What this task involves → Where in the records does the word "CITED" appear? Copy each line that holds it.
+++ Records for the task
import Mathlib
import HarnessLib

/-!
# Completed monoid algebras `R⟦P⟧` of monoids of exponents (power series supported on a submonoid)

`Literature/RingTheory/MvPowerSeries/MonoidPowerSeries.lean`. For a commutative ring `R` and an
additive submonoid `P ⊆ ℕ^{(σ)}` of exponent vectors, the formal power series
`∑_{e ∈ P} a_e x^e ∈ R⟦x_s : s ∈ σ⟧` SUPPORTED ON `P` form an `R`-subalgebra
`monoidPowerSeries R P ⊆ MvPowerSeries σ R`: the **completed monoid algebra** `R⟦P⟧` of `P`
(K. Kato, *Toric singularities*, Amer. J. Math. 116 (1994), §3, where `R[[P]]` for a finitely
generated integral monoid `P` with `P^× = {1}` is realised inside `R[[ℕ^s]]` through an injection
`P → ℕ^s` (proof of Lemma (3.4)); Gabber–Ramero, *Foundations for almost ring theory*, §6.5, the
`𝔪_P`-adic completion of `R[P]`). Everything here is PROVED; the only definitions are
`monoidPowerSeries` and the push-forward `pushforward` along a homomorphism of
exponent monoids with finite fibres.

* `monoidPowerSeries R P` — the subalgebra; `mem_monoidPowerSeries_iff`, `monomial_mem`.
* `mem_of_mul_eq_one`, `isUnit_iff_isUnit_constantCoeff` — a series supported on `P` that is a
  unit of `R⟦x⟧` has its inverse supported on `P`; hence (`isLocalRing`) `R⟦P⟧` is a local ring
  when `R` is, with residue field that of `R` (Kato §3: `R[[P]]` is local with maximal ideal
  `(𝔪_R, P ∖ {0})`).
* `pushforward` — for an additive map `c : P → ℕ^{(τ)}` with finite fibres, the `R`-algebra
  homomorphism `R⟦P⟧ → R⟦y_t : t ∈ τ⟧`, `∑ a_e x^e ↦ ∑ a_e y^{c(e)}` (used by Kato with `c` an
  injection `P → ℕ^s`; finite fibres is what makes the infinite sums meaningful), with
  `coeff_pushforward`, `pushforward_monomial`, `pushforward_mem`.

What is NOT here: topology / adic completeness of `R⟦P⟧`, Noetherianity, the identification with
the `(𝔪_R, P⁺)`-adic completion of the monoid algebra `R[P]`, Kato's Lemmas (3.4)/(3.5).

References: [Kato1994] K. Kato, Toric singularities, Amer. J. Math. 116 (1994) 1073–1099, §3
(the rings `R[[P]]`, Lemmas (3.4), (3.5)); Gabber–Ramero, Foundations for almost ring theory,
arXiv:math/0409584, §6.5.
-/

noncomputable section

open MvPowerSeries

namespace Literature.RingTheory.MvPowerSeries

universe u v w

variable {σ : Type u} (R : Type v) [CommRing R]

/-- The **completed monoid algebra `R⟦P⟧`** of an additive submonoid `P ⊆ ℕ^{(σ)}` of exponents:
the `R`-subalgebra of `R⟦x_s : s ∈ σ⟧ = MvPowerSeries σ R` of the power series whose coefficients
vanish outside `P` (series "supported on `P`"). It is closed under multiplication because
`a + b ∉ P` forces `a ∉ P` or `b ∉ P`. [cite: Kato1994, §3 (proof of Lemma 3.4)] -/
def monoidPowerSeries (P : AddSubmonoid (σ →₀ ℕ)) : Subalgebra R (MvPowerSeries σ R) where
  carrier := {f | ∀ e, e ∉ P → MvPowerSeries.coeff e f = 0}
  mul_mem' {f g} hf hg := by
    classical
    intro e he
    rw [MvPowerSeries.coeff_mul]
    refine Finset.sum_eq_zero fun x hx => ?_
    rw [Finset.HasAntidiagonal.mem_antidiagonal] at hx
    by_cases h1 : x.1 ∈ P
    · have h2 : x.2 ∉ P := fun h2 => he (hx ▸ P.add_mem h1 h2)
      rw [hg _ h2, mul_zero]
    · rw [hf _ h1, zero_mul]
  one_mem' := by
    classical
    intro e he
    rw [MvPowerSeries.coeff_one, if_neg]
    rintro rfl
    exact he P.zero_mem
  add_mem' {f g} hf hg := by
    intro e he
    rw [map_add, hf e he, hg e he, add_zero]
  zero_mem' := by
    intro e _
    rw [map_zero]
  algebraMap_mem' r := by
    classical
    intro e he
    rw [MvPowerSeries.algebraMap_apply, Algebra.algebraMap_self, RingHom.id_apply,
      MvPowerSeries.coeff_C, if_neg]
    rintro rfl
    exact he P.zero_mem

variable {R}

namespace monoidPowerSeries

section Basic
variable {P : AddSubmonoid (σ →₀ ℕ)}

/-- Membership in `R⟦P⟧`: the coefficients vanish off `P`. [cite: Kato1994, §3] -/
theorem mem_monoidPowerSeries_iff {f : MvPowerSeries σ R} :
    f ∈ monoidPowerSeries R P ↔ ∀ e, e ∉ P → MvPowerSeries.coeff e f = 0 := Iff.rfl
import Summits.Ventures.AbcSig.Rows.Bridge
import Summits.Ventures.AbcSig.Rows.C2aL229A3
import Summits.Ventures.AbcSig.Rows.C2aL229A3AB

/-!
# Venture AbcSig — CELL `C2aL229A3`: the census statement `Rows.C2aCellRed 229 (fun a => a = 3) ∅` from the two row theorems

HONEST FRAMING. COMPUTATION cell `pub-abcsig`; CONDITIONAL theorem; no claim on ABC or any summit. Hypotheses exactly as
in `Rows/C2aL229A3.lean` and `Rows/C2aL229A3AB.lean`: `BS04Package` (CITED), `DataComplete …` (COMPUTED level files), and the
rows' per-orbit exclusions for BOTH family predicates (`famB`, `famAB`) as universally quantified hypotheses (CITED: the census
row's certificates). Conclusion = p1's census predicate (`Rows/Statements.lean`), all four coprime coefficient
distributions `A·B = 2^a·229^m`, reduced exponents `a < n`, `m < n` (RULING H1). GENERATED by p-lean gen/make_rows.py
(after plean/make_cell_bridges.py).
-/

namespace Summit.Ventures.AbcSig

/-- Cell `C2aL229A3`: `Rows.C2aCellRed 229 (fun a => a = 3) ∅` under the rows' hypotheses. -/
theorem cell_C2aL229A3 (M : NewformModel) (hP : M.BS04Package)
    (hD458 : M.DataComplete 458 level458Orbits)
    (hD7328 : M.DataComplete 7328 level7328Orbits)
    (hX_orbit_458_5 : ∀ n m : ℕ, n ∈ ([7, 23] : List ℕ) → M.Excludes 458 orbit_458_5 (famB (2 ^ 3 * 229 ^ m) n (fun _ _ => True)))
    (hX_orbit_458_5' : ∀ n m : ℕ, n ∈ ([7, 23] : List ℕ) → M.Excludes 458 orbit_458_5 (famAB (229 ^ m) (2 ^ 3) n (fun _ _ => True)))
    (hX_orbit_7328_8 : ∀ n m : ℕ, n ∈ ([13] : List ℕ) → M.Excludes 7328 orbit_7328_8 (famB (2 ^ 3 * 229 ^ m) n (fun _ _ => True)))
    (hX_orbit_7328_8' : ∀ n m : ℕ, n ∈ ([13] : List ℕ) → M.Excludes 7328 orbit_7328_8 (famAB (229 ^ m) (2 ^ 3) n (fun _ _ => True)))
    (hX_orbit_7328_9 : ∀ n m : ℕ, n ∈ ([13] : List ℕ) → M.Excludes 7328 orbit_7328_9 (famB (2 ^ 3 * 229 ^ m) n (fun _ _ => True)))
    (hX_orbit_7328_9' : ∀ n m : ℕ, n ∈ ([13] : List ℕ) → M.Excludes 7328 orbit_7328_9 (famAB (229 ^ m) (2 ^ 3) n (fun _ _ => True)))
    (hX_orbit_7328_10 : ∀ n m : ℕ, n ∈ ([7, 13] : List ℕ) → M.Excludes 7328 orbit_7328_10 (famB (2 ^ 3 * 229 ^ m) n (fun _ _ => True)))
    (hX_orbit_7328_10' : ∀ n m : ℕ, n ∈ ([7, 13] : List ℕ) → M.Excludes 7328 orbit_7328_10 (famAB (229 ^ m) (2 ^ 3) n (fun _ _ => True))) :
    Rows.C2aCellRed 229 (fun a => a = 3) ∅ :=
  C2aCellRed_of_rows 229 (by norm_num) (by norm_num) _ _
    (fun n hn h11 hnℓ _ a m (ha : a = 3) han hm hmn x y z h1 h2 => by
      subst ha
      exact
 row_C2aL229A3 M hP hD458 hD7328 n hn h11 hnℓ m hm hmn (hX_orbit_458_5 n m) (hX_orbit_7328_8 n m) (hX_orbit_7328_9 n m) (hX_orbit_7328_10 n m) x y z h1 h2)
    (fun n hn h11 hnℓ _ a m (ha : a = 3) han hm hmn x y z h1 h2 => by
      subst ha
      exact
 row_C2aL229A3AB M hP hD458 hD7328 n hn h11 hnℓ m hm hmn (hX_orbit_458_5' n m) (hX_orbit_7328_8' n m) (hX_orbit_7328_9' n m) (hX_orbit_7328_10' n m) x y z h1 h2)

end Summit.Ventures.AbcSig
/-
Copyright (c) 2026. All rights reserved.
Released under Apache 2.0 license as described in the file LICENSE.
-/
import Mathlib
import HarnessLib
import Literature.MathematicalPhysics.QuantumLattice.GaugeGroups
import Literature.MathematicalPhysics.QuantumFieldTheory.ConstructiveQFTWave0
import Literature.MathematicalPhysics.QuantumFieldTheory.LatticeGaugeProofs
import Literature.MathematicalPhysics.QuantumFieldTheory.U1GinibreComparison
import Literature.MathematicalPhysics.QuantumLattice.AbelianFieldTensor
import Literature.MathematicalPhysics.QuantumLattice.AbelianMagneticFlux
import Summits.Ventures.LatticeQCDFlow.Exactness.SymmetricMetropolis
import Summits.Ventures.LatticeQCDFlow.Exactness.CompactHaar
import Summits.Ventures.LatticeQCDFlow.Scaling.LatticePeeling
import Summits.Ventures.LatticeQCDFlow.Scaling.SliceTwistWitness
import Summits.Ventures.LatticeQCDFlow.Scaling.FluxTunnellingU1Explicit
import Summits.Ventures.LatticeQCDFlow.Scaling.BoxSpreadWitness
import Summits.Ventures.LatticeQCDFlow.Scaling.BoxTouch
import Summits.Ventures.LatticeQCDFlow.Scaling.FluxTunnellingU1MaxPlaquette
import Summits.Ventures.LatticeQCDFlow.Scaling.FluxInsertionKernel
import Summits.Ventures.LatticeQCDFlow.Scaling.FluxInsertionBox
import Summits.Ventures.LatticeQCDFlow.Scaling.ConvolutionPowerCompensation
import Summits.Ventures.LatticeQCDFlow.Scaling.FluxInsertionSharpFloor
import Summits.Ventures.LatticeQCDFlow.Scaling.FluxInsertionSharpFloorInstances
++++++
Solution for this task →
in `Rows/C2aL229A3.lean` and `Rows/C2aL229A3AB.lean`: `BS04Package` (CITED), `DataComplete …` (COMPUTED level files), and the
rows' per-orbit exclusions for BOTH family predicates (`famB`, `famAB`) as universally quantified hypotheses (CITED: the census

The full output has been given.